• **Task prompt**: When the line containing "have hP0 : 0 < P₀ := by linarith" appears in the data below, begin copying there and stop only after the line containing "LEVEL-ONE WITNESS FOR".

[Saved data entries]
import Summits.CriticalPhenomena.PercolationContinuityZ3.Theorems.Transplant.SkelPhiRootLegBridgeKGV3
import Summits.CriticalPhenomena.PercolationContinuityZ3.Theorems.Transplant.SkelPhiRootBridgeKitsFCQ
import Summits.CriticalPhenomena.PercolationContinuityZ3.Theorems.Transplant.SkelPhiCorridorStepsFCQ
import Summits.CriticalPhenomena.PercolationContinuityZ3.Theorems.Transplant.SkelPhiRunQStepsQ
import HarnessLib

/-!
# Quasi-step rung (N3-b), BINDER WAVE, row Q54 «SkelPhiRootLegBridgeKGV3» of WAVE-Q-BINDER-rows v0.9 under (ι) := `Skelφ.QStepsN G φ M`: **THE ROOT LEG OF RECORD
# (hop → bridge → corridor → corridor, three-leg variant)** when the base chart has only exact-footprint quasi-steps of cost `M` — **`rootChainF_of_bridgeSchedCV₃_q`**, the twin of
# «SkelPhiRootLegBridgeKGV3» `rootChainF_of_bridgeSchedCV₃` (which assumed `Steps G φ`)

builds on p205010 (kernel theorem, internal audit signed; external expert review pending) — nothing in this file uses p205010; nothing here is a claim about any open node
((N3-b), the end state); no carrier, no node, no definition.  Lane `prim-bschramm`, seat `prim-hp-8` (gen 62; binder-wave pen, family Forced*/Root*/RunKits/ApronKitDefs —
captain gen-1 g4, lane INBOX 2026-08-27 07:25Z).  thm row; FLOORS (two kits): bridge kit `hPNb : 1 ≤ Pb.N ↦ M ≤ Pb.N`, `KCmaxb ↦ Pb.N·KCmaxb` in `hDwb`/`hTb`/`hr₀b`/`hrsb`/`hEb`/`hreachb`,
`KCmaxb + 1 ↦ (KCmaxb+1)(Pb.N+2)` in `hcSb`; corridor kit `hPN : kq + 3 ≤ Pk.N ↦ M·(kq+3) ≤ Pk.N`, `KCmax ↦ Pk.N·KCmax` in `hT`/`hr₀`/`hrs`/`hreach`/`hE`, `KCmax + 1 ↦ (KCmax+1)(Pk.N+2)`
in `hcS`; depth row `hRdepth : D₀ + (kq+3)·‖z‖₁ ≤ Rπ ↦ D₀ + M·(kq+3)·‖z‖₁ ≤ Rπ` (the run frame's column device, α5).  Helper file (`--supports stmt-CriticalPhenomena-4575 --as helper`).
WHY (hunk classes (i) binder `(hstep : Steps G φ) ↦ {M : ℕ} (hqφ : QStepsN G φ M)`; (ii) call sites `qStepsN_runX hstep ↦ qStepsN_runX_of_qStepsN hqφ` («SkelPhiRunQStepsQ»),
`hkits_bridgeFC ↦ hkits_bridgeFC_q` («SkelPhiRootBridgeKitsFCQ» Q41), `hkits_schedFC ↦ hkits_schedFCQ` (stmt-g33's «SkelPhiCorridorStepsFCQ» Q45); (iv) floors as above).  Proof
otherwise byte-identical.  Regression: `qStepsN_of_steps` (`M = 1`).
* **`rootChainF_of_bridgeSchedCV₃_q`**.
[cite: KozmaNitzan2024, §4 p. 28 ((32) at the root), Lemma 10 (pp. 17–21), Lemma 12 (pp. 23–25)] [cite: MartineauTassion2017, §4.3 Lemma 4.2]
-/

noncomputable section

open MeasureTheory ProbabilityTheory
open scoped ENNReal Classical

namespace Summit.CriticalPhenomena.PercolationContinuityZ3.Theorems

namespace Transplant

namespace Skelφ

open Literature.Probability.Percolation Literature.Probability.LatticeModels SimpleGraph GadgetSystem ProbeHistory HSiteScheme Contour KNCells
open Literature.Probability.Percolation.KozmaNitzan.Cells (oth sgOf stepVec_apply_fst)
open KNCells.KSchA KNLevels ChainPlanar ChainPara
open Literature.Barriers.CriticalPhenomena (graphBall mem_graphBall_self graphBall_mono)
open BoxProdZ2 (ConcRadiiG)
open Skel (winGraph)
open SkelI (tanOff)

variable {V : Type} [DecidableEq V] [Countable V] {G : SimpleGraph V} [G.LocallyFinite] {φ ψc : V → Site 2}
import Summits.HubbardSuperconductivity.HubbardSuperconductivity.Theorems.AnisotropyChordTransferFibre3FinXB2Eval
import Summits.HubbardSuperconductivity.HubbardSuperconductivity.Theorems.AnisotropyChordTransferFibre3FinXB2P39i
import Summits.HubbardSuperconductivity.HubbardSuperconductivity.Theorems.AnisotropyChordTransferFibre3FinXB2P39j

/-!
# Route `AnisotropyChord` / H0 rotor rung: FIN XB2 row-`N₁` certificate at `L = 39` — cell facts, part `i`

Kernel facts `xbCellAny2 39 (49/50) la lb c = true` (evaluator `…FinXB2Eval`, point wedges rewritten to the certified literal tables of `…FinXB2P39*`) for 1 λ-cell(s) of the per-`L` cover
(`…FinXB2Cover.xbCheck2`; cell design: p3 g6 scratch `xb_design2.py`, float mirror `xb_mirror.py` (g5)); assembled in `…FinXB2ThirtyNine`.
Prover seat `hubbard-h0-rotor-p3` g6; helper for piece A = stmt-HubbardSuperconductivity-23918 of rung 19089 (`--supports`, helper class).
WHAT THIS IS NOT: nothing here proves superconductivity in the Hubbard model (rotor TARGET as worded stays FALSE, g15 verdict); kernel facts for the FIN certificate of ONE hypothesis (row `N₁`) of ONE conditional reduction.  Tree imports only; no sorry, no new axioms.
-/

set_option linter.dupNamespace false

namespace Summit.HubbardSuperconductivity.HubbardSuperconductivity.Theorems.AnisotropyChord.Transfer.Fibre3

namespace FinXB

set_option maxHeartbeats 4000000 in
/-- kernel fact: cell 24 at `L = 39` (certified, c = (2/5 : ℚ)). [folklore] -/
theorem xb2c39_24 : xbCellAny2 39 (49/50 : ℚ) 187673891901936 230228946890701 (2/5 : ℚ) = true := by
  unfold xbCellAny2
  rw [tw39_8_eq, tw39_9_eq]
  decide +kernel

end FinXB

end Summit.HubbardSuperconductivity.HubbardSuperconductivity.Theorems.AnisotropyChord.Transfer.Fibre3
==
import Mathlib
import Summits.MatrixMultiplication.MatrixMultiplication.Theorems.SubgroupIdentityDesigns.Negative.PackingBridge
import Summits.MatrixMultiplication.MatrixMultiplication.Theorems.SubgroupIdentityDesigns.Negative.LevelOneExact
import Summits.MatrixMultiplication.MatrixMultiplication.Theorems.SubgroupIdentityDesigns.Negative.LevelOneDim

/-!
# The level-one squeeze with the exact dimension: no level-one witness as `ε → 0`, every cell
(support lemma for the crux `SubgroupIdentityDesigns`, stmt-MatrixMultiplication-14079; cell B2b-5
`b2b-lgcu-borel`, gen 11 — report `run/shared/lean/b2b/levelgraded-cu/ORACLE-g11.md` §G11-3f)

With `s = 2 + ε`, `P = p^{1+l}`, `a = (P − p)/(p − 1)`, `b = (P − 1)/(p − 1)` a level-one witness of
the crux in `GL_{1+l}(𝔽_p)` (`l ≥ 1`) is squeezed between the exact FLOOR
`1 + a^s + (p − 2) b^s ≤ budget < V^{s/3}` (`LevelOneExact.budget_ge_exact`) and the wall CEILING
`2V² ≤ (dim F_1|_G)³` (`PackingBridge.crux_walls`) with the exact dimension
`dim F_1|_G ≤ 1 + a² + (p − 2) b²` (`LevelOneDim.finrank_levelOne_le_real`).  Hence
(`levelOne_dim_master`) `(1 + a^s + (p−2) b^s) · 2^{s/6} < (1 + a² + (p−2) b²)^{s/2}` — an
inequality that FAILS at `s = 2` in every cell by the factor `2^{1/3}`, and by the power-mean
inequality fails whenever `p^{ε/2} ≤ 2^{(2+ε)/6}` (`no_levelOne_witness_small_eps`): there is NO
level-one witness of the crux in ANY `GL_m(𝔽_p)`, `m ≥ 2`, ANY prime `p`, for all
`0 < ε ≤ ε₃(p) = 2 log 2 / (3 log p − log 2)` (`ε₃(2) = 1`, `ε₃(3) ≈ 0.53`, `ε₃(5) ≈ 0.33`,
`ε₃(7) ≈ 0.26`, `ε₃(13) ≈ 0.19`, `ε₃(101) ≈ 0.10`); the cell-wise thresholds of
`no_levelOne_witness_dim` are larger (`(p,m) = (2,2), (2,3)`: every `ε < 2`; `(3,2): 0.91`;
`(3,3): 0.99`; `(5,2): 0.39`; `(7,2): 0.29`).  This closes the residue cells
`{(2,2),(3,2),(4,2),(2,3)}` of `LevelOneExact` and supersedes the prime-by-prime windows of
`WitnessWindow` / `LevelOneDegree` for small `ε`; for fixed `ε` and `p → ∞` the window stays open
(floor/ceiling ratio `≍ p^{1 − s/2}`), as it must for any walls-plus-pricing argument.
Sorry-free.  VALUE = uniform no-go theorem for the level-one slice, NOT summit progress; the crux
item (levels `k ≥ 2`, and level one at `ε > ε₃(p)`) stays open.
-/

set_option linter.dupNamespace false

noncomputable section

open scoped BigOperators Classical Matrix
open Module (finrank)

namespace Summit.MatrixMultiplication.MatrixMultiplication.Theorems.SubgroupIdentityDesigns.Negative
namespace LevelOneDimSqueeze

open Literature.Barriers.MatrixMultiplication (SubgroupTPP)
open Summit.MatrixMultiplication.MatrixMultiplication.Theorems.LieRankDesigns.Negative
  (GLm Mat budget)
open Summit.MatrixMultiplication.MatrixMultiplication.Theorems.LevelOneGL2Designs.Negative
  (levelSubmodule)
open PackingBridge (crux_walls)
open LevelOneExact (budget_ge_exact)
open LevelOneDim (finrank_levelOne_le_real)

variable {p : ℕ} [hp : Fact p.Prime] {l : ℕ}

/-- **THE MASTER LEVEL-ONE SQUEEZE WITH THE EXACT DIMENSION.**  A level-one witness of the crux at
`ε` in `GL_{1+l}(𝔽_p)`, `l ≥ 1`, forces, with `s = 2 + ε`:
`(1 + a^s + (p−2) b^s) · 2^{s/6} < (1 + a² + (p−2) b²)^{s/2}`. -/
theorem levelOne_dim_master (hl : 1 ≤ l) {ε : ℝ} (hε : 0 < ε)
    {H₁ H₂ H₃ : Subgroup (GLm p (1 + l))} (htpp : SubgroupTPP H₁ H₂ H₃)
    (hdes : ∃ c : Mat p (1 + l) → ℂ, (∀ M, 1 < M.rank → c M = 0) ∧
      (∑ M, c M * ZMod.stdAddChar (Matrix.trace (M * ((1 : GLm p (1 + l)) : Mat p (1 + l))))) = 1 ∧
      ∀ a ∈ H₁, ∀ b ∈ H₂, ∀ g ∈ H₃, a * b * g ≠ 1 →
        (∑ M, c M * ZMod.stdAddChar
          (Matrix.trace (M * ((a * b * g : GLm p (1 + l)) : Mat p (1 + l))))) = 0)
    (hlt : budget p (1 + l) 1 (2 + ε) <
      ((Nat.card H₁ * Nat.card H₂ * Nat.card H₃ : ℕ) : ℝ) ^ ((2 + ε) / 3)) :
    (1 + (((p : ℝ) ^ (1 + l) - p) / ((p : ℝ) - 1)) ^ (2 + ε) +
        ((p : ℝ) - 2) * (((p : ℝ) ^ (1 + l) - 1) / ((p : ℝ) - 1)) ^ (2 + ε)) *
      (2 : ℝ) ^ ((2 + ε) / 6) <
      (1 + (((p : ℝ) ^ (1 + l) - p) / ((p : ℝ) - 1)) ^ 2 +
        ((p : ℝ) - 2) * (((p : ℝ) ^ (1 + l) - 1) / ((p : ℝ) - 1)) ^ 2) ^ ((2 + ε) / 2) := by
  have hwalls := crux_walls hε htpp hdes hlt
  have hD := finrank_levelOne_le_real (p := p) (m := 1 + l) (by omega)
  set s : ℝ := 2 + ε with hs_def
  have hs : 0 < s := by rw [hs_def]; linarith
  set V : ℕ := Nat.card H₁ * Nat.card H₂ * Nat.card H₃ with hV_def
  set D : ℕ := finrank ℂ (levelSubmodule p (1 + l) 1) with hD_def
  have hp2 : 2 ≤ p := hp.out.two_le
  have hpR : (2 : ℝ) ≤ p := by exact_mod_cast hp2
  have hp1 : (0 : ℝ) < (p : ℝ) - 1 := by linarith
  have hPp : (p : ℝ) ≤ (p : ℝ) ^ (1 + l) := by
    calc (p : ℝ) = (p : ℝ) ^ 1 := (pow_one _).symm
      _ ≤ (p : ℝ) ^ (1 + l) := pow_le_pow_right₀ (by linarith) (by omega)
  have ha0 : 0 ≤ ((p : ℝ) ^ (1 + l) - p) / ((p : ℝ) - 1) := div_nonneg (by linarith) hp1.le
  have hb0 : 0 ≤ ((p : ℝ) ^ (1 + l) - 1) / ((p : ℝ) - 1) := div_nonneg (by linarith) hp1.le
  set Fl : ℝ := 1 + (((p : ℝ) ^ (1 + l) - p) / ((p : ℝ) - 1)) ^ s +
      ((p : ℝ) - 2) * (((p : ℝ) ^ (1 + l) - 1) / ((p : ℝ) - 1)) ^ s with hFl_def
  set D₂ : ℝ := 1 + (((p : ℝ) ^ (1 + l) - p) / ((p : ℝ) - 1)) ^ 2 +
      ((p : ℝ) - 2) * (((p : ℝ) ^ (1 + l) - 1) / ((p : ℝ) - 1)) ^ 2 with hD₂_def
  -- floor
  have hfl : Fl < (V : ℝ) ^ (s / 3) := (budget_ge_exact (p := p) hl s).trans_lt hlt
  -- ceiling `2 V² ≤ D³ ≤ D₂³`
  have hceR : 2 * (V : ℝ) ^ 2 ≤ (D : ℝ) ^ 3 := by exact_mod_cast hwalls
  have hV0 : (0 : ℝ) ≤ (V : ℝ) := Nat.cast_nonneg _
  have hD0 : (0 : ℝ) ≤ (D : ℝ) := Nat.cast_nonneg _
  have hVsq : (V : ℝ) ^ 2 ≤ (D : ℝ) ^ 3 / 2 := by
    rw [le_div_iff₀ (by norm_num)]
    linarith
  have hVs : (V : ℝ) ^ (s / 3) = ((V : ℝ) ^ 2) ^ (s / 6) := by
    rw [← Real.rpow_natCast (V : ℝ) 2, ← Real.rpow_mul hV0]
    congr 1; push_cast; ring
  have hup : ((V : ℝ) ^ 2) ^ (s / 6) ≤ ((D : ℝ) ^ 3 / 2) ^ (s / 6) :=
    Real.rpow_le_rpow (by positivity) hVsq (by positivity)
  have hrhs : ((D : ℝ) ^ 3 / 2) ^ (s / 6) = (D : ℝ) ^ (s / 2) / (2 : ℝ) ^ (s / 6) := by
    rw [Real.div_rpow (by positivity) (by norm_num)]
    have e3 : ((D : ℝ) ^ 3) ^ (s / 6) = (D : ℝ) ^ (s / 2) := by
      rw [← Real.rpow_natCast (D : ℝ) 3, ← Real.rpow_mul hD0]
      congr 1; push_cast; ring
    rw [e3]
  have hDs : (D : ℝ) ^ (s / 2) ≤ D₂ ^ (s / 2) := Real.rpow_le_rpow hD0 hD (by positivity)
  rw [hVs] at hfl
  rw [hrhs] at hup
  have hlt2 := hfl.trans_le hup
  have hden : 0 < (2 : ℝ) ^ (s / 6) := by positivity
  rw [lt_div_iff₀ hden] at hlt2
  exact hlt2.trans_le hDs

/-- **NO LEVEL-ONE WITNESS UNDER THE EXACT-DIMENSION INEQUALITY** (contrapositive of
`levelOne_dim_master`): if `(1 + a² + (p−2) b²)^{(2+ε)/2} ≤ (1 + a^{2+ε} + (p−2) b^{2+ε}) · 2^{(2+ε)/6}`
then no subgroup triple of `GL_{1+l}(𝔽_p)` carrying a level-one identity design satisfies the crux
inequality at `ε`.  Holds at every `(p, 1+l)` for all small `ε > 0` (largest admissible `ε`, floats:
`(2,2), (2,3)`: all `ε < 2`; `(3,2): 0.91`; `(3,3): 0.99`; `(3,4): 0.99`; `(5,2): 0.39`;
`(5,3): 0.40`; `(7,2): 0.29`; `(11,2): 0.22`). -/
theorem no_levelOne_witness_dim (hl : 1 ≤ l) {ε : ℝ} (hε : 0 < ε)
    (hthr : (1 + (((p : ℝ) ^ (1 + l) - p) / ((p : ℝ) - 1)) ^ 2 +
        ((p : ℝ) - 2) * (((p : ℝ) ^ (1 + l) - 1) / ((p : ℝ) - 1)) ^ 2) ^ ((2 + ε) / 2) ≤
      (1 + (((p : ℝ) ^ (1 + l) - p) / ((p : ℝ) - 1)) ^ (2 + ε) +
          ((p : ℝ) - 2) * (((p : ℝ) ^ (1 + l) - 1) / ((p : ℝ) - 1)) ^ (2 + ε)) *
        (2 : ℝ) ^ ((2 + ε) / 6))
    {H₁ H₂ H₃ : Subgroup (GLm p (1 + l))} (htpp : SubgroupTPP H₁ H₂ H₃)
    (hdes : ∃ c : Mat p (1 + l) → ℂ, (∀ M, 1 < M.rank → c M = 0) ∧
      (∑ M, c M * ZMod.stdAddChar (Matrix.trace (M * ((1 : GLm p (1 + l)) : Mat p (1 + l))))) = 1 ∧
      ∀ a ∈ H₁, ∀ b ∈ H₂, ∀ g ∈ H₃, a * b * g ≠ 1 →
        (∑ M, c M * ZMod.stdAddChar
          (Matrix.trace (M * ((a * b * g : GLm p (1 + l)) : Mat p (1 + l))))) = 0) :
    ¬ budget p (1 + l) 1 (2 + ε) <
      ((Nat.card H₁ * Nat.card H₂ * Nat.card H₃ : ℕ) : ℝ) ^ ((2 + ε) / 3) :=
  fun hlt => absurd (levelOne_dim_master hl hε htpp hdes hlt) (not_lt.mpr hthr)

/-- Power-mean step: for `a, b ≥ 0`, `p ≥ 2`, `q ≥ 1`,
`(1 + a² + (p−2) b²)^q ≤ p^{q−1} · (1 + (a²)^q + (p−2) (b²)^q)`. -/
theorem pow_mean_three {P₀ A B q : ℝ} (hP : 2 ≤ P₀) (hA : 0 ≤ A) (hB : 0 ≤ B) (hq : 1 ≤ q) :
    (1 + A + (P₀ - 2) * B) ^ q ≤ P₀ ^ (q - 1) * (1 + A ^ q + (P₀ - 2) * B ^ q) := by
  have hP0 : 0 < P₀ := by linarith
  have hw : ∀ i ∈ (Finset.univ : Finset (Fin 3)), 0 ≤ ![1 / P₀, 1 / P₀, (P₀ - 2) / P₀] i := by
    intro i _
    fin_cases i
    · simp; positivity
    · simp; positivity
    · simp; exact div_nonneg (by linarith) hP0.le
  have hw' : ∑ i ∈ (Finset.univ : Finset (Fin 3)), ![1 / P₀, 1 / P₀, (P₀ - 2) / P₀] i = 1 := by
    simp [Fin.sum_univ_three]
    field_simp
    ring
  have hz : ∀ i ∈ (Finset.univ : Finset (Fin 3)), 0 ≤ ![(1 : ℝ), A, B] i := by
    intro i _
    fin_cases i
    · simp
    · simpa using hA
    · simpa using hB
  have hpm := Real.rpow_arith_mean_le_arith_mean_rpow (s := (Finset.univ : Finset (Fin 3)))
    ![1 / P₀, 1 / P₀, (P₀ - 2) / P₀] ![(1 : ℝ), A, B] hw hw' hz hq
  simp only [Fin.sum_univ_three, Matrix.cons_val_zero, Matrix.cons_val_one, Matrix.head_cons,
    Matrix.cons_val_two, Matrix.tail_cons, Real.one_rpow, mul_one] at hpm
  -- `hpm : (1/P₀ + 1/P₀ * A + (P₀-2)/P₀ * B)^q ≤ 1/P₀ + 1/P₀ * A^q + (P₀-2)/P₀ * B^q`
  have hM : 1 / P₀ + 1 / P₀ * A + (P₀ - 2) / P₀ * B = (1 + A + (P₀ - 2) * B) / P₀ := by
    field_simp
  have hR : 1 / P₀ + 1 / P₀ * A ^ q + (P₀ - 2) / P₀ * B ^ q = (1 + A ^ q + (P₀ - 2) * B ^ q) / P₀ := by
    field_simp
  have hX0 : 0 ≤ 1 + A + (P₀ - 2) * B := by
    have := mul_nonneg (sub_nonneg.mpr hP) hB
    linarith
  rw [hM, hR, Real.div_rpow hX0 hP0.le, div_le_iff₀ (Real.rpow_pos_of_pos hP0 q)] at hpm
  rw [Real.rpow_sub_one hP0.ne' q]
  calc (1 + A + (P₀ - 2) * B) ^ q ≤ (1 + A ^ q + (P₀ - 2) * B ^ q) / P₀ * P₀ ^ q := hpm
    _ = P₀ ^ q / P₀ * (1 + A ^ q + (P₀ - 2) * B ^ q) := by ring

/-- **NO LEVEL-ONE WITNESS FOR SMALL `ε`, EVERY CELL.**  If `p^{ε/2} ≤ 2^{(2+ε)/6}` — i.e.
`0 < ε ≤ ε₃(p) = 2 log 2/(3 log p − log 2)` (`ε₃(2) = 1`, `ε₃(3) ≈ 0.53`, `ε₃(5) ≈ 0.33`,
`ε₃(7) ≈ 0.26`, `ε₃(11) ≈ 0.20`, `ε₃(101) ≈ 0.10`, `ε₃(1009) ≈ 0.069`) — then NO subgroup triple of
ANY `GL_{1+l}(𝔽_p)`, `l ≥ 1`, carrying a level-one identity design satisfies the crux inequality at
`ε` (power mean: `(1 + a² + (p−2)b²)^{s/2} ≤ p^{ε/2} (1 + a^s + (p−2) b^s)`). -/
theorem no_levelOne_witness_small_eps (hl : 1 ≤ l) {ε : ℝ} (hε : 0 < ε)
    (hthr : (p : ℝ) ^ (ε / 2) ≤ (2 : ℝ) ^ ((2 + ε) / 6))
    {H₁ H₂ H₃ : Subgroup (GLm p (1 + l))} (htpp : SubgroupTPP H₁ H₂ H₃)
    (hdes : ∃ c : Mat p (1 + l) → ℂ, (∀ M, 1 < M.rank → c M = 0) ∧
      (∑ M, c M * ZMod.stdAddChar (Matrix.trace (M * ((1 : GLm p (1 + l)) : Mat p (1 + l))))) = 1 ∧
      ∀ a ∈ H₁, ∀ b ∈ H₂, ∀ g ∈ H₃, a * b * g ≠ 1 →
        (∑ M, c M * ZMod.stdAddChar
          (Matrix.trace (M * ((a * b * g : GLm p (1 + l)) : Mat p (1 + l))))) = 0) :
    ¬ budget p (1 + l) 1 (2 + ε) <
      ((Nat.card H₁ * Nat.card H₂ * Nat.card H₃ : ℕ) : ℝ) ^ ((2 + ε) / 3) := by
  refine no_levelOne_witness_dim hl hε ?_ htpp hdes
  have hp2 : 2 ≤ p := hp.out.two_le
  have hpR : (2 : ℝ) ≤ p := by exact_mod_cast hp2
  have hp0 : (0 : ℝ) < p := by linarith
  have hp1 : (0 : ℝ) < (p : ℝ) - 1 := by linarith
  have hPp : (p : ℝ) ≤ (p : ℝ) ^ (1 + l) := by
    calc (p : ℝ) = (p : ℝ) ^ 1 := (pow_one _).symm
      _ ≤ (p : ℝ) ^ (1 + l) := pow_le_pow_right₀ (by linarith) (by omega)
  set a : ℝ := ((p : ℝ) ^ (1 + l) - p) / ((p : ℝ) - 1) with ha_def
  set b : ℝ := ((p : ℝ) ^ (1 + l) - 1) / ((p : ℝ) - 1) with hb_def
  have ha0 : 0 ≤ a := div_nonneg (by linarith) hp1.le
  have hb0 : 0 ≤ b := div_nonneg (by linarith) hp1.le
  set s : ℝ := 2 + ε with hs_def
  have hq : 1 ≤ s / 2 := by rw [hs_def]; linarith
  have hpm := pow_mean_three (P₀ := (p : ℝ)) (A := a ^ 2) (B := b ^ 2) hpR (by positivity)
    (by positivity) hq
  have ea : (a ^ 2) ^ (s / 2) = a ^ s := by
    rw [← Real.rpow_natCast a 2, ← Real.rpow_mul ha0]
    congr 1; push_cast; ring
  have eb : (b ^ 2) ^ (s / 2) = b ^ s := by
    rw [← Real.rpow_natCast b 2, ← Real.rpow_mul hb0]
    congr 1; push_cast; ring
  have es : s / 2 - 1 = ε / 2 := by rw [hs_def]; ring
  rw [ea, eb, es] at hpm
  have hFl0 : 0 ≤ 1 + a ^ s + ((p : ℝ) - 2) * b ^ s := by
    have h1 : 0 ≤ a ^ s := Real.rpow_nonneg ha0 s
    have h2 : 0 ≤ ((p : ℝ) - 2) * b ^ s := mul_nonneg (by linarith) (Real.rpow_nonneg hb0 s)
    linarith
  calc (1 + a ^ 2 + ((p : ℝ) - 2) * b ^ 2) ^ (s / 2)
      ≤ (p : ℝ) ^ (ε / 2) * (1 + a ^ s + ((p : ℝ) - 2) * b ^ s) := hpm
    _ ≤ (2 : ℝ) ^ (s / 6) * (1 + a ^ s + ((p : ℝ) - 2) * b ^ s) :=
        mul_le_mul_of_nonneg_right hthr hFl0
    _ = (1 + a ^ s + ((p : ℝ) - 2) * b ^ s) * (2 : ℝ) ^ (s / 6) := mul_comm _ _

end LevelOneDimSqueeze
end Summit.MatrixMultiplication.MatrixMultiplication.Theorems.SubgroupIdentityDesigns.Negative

• **Task result**:
  have hP0 : 0 < P₀ := by linarith
  have hw : ∀ i ∈ (Finset.univ : Finset (Fin 3)), 0 ≤ ![1 / P₀, 1 / P₀, (P₀ - 2) / P₀] i := by
    intro i _
    fin_cases i
    · simp; positivity
    · simp; positivity
    · simp; exact div_nonneg (by linarith) hP0.le
  have hw' : ∑ i ∈ (Finset.univ : Finset (Fin 3)), ![1 / P₀, 1 / P₀, (P₀ - 2) / P₀] i = 1 := by
    simp [Fin.sum_univ_three]
    field_simp
    ring
  have hz : ∀ i ∈ (Finset.univ : Finset (Fin 3)), 0 ≤ ![(1 : ℝ), A, B] i := by
    intro i _
    fin_cases i
    · simp
    · simpa using hA
    · simpa using hB
  have hpm := Real.rpow_arith_mean_le_arith_mean_rpow (s := (Finset.univ : Finset (Fin 3)))
    ![1 / P₀, 1 / P₀, (P₀ - 2) / P₀] ![(1 : ℝ), A, B] hw hw' hz hq
  simp only [Fin.sum_univ_three, Matrix.cons_val_zero, Matrix.cons_val_one, Matrix.head_cons,
    Matrix.cons_val_two, Matrix.tail_cons, Real.one_rpow, mul_one] at hpm
  -- `hpm : (1/P₀ + 1/P₀ * A + (P₀-2)/P₀ * B)^q ≤ 1/P₀ + 1/P₀ * A^q + (P₀-2)/P₀ * B^q`
  have hM : 1 / P₀ + 1 / P₀ * A + (P₀ - 2) / P₀ * B = (1 + A + (P₀ - 2) * B) / P₀ := by
    field_simp
  have hR : 1 / P₀ + 1 / P₀ * A ^ q + (P₀ - 2) / P₀ * B ^ q = (1 + A ^ q + (P₀ - 2) * B ^ q) / P₀ := by
    field_simp
  have hX0 : 0 ≤ 1 + A + (P₀ - 2) * B := by
    have := mul_nonneg (sub_nonneg.mpr hP) hB
    linarith
  rw [hM, hR, Real.div_rpow hX0 hP0.le, div_le_iff₀ (Real.rpow_pos_of_pos hP0 q)] at hpm
  rw [Real.rpow_sub_one hP0.ne' q]
  calc (1 + A + (P₀ - 2) * B) ^ q ≤ (1 + A ^ q + (P₀ - 2) * B ^ q) / P₀ * P₀ ^ q := hpm
    _ = P₀ ^ q / P₀ * (1 + A ^ q + (P₀ - 2) * B ^ q) := by ring

/-- **NO LEVEL-ONE WITNESS FOR SMALL `ε`, EVERY CELL.**  If `p^{ε/2} ≤ 2^{(2+ε)/6}` — i.e.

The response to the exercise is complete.